= Beginning of Section =

import Summits.QuantumFields.YangMills.Theorems.FluctuationComparisonRegPrIntLS2BetaGeodesicInterpolationSU2
import Summits.QuantumFields.YangMills.Theorems.FluctuationComparisonRegPrIntLS2BetaExpChartLipschitzOffCap
import HarnessLib

/-!
# S2β · D-GUARD ∕ (BG∞) — THE CONE FILLING TOWARD A CENTRE: stages T (tube) and S (sphere) of the 8-colour gluing WITHOUT THE LATTICE — boundary data
# `(π − r)`-inside the chart at `a` are contracted along `k = 0 … n` by `w(q, k) := a·expPoint((1 − k∕n)·logVec(a⁻¹q))`, with the radial step `(π − r)∕n`,
# the tangential factor `(1 − k∕n)·(π − r)∕sin r`, and the position invariant `arc(a⁻¹ w) = (1 − k∕n)·arc(a⁻¹ q)` (UV3-NODE §116.3 (G7), index-free core)

Cell `ym3-torus` (YM ladder rung R3 = continuum `SU(2)` Yang–Mills on the three-torus at fixed lattice data — a RUNG: NOT d = 4, NOT infinite volume,
NOT a mass gap, NOT Clay).  Width seat «width 19» `ym3-torus-px19` (gen 25, ★p1 lineage), FREE px helper on crux `stmt-QuantumFields-20520`
(`FluctuationComparisonRegPrIntL`; registry `Lines/semiclassical_s2beta.lean` UNTOUCHED, 0∕5); `--kind proof --supports stmt-QuantumFields-20520 --as helper`,
count-neutral, DEFINITION-FREE (0 `def`, 0 `instance`, 0 `notation`, 0 `sorry`, default heartbeats).  Own-risk pen «(G7-C)ᵃᵇˢ» announced STATUS
2026-09-01T00:45:04Z, sibling of px5 g24's (G7-I)ᵃᵇˢ «two-leg filling» (same letter shapes: the interpolant TERM `b * expPoint (s • logVec (su2Quat (b⁻¹ * t)))`
of ✓p838808 `…GeodesicInterpolationSU2`, here with base `a` = the cone centre and parameter `s = 1 − k∕n`).

WHY.  In the (BG∞) gluing (UV3-NODE §116.3) the classes 110∕101∕011 see a prescribed TUBE and class 111 a prescribed SPHERE of block-boundary values
`φ : Z → SU(2)`; both are filled by CONING toward a centre `a` in whose chart the whole family lies `(π − r)`-inside (`a` := the antipode of a point missed by the
family: ✓px5 `…HaarCapComplement` ∕ ✓LEAD `…FarPointPigeonhole`+`…SeparatedGridSU2`, then ⧗`…AntipodalConeCentre.exists_coneCentre_of_patched`).  The lattice
bookkeeping (G6)∕(G7)-lattice then sets `Z :=` the ring-0 ∕ shell-0 sites, `k :=` the depth of an interior site and `z :=` its radial projection; what it needs
from the sphere is exactly the four facts below, uniformly in `Z` (an arbitrary index type — no adjacency structure enters).

WHAT IS PROVED (sorry-free; `X_q := logVec (su2Quat (a⁻¹ * q))`, `w(q,k) := a * expPoint ((1 − k∕n) • X_q)`, all written out).
* §1 `coneFill_zero` (`w(q,0) = q`), `coneFill_apex` (`w(q,n) = a`, `n ≠ 0`), ★ `norm_logVec_inv_mul_coneFill` (POSITION `‖logVec(a⁻¹ w(q,k))‖ = (1 − k∕n)·‖X_q‖`,
  `k ≤ n`), `norm_logVec_inv_mul_coneFill_le` (so the filling stays `(π − r)`-inside whenever the datum does).
* §2 ★★ `dist1_coneFill_radial_le` (RADIAL `dist1 (w(q,k)·w(q,k+1)⁻¹) ≤ (π − r)∕n` from `‖X_q‖ ≤ π − r`; ✓`dist1_interp_step_le`).
* §3 ★★★ `dist1_coneFill_tangential_le` (TANGENTIAL `dist1 (w(q,k)·w(q′,k)⁻¹) ≤ (1 − k∕n)·((π − r)∕sin r)·dist1 (q·q′⁻¹)` for `‖X_q‖, ‖X_{q′}‖ ≤ π − r`, `k ≤ n`;
  ✓p838790 `dist1_cone_mul_inv_cone_le`), `dist1_coneFill_tangential_le'` (the `k`-free bound `≤ ((π − r)∕sin r)·dist1 (q·q′⁻¹)`).
* §4 ★★ `dist1_coneFill_diagonal_le` (one depth step AND one boundary step: `≤ (π − r)∕n + ((π − r)∕sin r)·dist1 (q·q′⁻¹)` — the shape a lattice bond between
  sites of adjacent depth and adjacent projection consumes).

HONEST SCOPE.  Assembly of landed sphere geometry (✓p838808, ✓p838790); no lattice, no blocks, no gauge field; nothing of Bałaban's renormalisation-group analysis
is asserted or proved ([Balaban1985RegularSpaces] (1.29) p.81, Thm 2 p.83 — the local gauges the road globalises).  (BG∞) ∕ `hsupp⁺` is a CONJECTURE (LEAD §114.3,
plan §116, FL-39 alive) and is NOT proved; (G6), (G7)-lattice, (G8)'s filing and Case S are OPEN; GAP♯∘ (`stub_uniformFibreGapOrbit`, registry UNTOUCHED), the five
registered stubs (0∕5), S2β, 20520, 19936, 19200, `YM3TorusSU2` are NOT proved; no registered stub is closed; rung R3 — NOT d = 4, NOT infinite volume, NOT a mass
gap, NOT Clay; the Yang–Mills mass gap is NOT proved.  Axioms standard.

References: T. Bałaban, CMP **99** (1985) 75–102 [Balaban1985RegularSpaces] ((1.29) p.81, Thm 2 p.83); I. Chevyrev, CMP **372** (2019), Lemma 4.14; G. Chambers,
D. Dotterrer, F. Manin, S. Weinberger, JAMS **31** (2018) (quantitative null-homotopies — what these explicit cones replace at our fixed scale).
-/

set_option autoImplicit false

noncomputable section

namespace Summit.QuantumFields.YangMills.Theorems.FluctuationComparisonRegPrIntLS2BetaConeFilling

open scoped Real
open Literature.MathematicalPhysics.QuantumLattice (su2Quat)
open Literature.MathematicalPhysics.QuantumFieldTheory.Balaban1983to89
open T4CubeChartGnomonic (SU2)
open T4HaarSU2ExpChart (expPoint)
open T4ExpWindowSmallField (logVec norm_logVec_le_pi)
open Summit.QuantumFields.YangMills.Theorems.FluctuationComparisonRegPrIntLS2BetaGeodesicInterpolationSU2
  (interp_zero interp_one norm_logVec_inv_mul_interp dist1_interp_step_le)
open Summit.QuantumFields.YangMills.Theorems.FluctuationComparisonRegPrIntLS2BetaExpChartLipschitzOffCap (dist1_cone_mul_inv_cone_le)

/-! ## §1 Endpoints and position -/

/-- The depth parameter: `1 − k∕n − (1 − (k+1)∕n) = 1∕n`. [folklore] -/
theorem depth_sub_depth_succ (n k : ℕ) : (1 - (k : ℝ) / n) - (1 - ((k + 1 : ℕ) : ℝ) / n) = 1 / n := by
  push_cast
  ring

/-- `0 ≤ 1 − k∕n` for `k ≤ n`. [folklore] -/
theorem depth_nonneg {n k : ℕ} (hk : k ≤ n) : 0 ≤ 1 - (k : ℝ) / n := by
  rcases Nat.eq_zero_or_pos n with hn | hn
  · subst hn
    have : k = 0 := Nat.le_zero.1 hk
    simp [this]
  · have hn' : (0 : ℝ) < n := by exact_mod_cast hn
    have hkn : (k : ℝ) ≤ n := by exact_mod_cast hk
    rw [sub_nonneg, div_le_one hn']
    exact hkn

/-- `1 − k∕n ≤ 1`. [folklore] -/
theorem depth_le_one (n k : ℕ) : 1 - (k : ℝ) / n ≤ 1 := by
  have : 0 ≤ (k : ℝ) / n := by positivity
  linarith

/-- **BOUNDARY**: at depth `0` the cone is the datum, `w(q, 0) = q`. [folklore] -/
theorem coneFill_zero (a q : SU2) (n : ℕ) :
    a * expPoint ((1 - ((0 : ℕ) : ℝ) / n) • logVec (su2Quat (a⁻¹ * q))) = q := by
  rw [Nat.cast_zero, zero_div, sub_zero]
  exact interp_one a q

/-- **APEX**: at depth `n` the cone is the centre, `w(q, n) = a` (`n ≠ 0`). [folklore] -/
theorem coneFill_apex (a q : SU2) {n : ℕ} (hn : n ≠ 0) :
    a * expPoint ((1 - ((n : ℕ) : ℝ) / n) • logVec (su2Quat (a⁻¹ * q))) = a := by
  have hn' : (n : ℝ) ≠ 0 := by exact_mod_cast hn
  rw [div_self hn', sub_self]
  exact interp_zero a q

/-- ★ **POSITION**: `‖logVec (a⁻¹·w(q,k))‖ = (1 − k∕n)·‖logVec (a⁻¹ q)‖` for `k ≤ n`. [folklore] -/
theorem norm_logVec_inv_mul_coneFill (a q : SU2) {n k : ℕ} (hk : k ≤ n) :
    ‖logVec (su2Quat (a⁻¹ * (a * expPoint ((1 - (k : ℝ) / n) • logVec (su2Quat (a⁻¹ * q))))))‖ =
      (1 - (k : ℝ) / n) * ‖logVec (su2Quat (a⁻¹ * q))‖ :=
  norm_logVec_inv_mul_interp a q (depth_nonneg hk) (depth_le_one n k)

/-- The filling stays `(π − r)`-inside the chart at `a` whenever the datum does (the «no cut locus» invariant passed to the next depth). [folklore] -/
theorem norm_logVec_inv_mul_coneFill_le (a q : SU2) {n k : ℕ} (hk : k ≤ n) {R : ℝ} (hq : ‖logVec (su2Quat (a⁻¹ * q))‖ ≤ R) :
    ‖logVec (su2Quat (a⁻¹ * (a * expPoint ((1 - (k : ℝ) / n) • logVec (su2Quat (a⁻¹ * q))))))‖ ≤ R := by
  rw [norm_logVec_inv_mul_coneFill a q hk]
  have h0 : 0 ≤ ‖logVec (su2Quat (a⁻¹ * q))‖ := norm_nonneg _
  have h1 := depth_le_one n k
  have h2 := depth_nonneg hk
  nlinarith

/-! ## §2 The radial step -/

/-- ★★ **RADIAL STEP**: `dist1 (w(q,k)·w(q,k+1)⁻¹) ≤ (π − r)∕n` when the datum is `(π − r)`-inside the chart (`0 < n`). [cite: Balaban1985RegularSpaces, (1.29) p.81] -/
theorem dist1_coneFill_radial_le (a q : SU2) {n : ℕ} (hn : 0 < n) (k : ℕ) {r : ℝ} (hq : ‖logVec (su2Quat (a⁻¹ * q))‖ ≤ π - r) :
    dist1 (a * expPoint ((1 - (k : ℝ) / n) • logVec (su2Quat (a⁻¹ * q))) *
        (a * expPoint ((1 - ((k + 1 : ℕ) : ℝ) / n) • logVec (su2Quat (a⁻¹ * q))))⁻¹) ≤ (π - r) / n := by
  have h := dist1_interp_step_le a q (1 - (k : ℝ) / n) (1 - ((k + 1 : ℕ) : ℝ) / n)
  rw [depth_sub_depth_succ, abs_of_pos (by positivity : (0 : ℝ) < 1 / n)] at h
  have hn' : (0 : ℝ) < n := by exact_mod_cast hn
  calc _ ≤ 1 / n * ‖logVec (su2Quat (a⁻¹ * q))‖ := h
    _ ≤ 1 / n * (π - r) := mul_le_mul_of_nonneg_left hq (by positivity)
    _ = (π - r) / n := by ring

/-! ## §3 The tangential step -/

/-- ★★★ **TANGENTIAL STEP**: at depth `k ≤ n`, `dist1 (w(q,k)·w(q′,k)⁻¹) ≤ (1 − k∕n)·((π − r)∕sin r)·dist1 (q·q′⁻¹)` for data `(π − r)`-inside the chart at `a`
(`0 < r < π`) — ✓p838790's cone lemma at `s = 1 − k∕n`. [cite: Balaban1985RegularSpaces, Thm 2 p.83] -/
theorem dist1_coneFill_tangential_le {r : ℝ} (hr : 0 < r) (hrπ : r < π) (a q q' : SU2)
    (hq : ‖logVec (su2Quat (a⁻¹ * q))‖ ≤ π - r) (hq' : ‖logVec (su2Quat (a⁻¹ * q'))‖ ≤ π - r) {n k : ℕ} (hk : k ≤ n) :
    dist1 (a * expPoint ((1 - (k : ℝ) / n) • logVec (su2Quat (a⁻¹ * q))) *
        (a * expPoint ((1 - (k : ℝ) / n) • logVec (su2Quat (a⁻¹ * q'))))⁻¹) ≤
      (1 - (k : ℝ) / n) * ((π - r) / Real.sin r) * dist1 (q * q'⁻¹) :=
  dist1_cone_mul_inv_cone_le hr hrπ a q q' hq hq' (depth_nonneg hk)

/-- The depth-free tangential bound `≤ ((π − r)∕sin r)·dist1 (q·q′⁻¹)`. [cite: Balaban1985RegularSpaces, Thm 2 p.83] -/
theorem dist1_coneFill_tangential_le' {r : ℝ} (hr : 0 < r) (hrπ : r < π) (a q q' : SU2)
    (hq : ‖logVec (su2Quat (a⁻¹ * q))‖ ≤ π - r) (hq' : ‖logVec (su2Quat (a⁻¹ * q'))‖ ≤ π - r) {n k : ℕ} (hk : k ≤ n) :
    dist1 (a * expPoint ((1 - (k : ℝ) / n) • logVec (su2Quat (a⁻¹ * q))) *
        (a * expPoint ((1 - (k : ℝ) / n) • logVec (su2Quat (a⁻¹ * q'))))⁻¹) ≤
      ((π - r) / Real.sin r) * dist1 (q * q'⁻¹) := by
  refine (dist1_coneFill_tangential_le hr hrπ a q q' hq hq' hk).trans ?_
  have hΛ : 0 ≤ (π - r) / Real.sin r := div_nonneg (by linarith) (Real.sin_pos_of_pos_of_lt_pi hr hrπ).le
  have hd : 0 ≤ dist1 (q * q'⁻¹) := GaugeGroup.dist1_nonneg _
  have h1 := depth_le_one n k
  have : (1 - (k : ℝ) / n) * ((π - r) / Real.sin r) * dist1 (q * q'⁻¹) ≤ 1 * ((π - r) / Real.sin r) * dist1 (q * q'⁻¹) :=
    mul_le_mul_of_nonneg_right (mul_le_mul_of_nonneg_right h1 hΛ) hd
  linarith

/-! ## §4 The diagonal step (what a lattice bond between adjacent depths and adjacent projections consumes) -/

/-- `dist1 (A·C⁻¹) ≤ dist1 (A·B⁻¹) + dist1 (B·C⁻¹)`. [cite: Balaban1985Averaging, (19)-(20) p.21] -/
theorem dist1_mul_inv_le_via {G : Type*} [GaugeGroup G] (A B C : G) : dist1 (A * C⁻¹) ≤ dist1 (A * B⁻¹) + dist1 (B * C⁻¹) := by
  have e : A * C⁻¹ = A * B⁻¹ * (B * C⁻¹) := by group
  rw [e]
  exact GaugeGroup.dist1_mul_le _ _

/-- ★★ **DIAGONAL STEP**: `dist1 (w(q,k)·w(q′,k+1)⁻¹) ≤ ((π − r)∕sin r)·dist1 (q·q′⁻¹) + (π − r)∕n` (`k + 1 ≤ n`): one tangential step at depth `k`, then one radial
step along `q′`. [cite: Balaban1985RegularSpaces, Thm 2 p.83] -/
theorem dist1_coneFill_diagonal_le {r : ℝ} (hr : 0 < r) (hrπ : r < π) (a q q' : SU2)
    (hq : ‖logVec (su2Quat (a⁻¹ * q))‖ ≤ π - r) (hq' : ‖logVec (su2Quat (a⁻¹ * q'))‖ ≤ π - r) {n k : ℕ} (hk : k + 1 ≤ n) :
    dist1 (a * expPoint ((1 - (k : ℝ) / n) • logVec (su2Quat (a⁻¹ * q))) *
        (a * expPoint ((1 - ((k + 1 : ℕ) : ℝ) / n) • logVec (su2Quat (a⁻¹ * q'))))⁻¹) ≤
      ((π - r) / Real.sin r) * dist1 (q * q'⁻¹) + (π - r) / n := by
  have hn : 0 < n := by omega
  have h1 := dist1_coneFill_tangential_le' hr hrπ a q q' hq hq' (by omega : k ≤ n)
  have h2 := dist1_coneFill_radial_le a q' hn k hq'
  exact (dist1_mul_inv_le_via _ _ _).trans (add_le_add h1 h2)

end Summit.QuantumFields.YangMills.Theorems.FluctuationComparisonRegPrIntLS2BetaConeFilling

end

= End of Section =

**What the task asks:** Exact duplication is required for the lines above, from the line that contains "are contracted along" to the line that contains "here with base", inclusive; omit all others.

**Response to this exercise:**
# `(π − r)`-inside the chart at `a` are contracted along `k = 0 … n` by `w(q, k) := a·expPoint((1 − k∕n)·logVec(a⁻¹q))`, with the radial step `(π − r)∕n`,
# the tangential factor `(1 − k∕n)·(π − r)∕sin r`, and the position invariant `arc(a⁻¹ w) = (1 − k∕n)·arc(a⁻¹ q)` (UV3-NODE §116.3 (G7), index-free core)

Cell `ym3-torus` (YM ladder rung R3 = continuum `SU(2)` Yang–Mills on the three-torus at fixed lattice data — a RUNG: NOT d = 4, NOT infinite volume,
NOT a mass gap, NOT Clay).  Width seat «width 19» `ym3-torus-px19` (gen 25, ★p1 lineage), FREE px helper on crux `stmt-QuantumFields-20520`
(`FluctuationComparisonRegPrIntL`; registry `Lines/semiclassical_s2beta.lean` UNTOUCHED, 0∕5); `--kind proof --supports stmt-QuantumFields-20520 --as helper`,
count-neutral, DEFINITION-FREE (0 `def`, 0 `instance`, 0 `notation`, 0 `sorry`, default heartbeats).  Own-risk pen «(G7-C)ᵃᵇˢ» announced STATUS
2026-09-01T00:45:04Z, sibling of px5 g24's (G7-I)ᵃᵇˢ «two-leg filling» (same letter shapes: the interpolant TERM `b * expPoint (s • logVec (su2Quat (b⁻¹ * t)))`
of ✓p838808 `…GeodesicInterpolationSU2`, here with base `a` = the cone centre and parameter `s = 1 − k∕n`).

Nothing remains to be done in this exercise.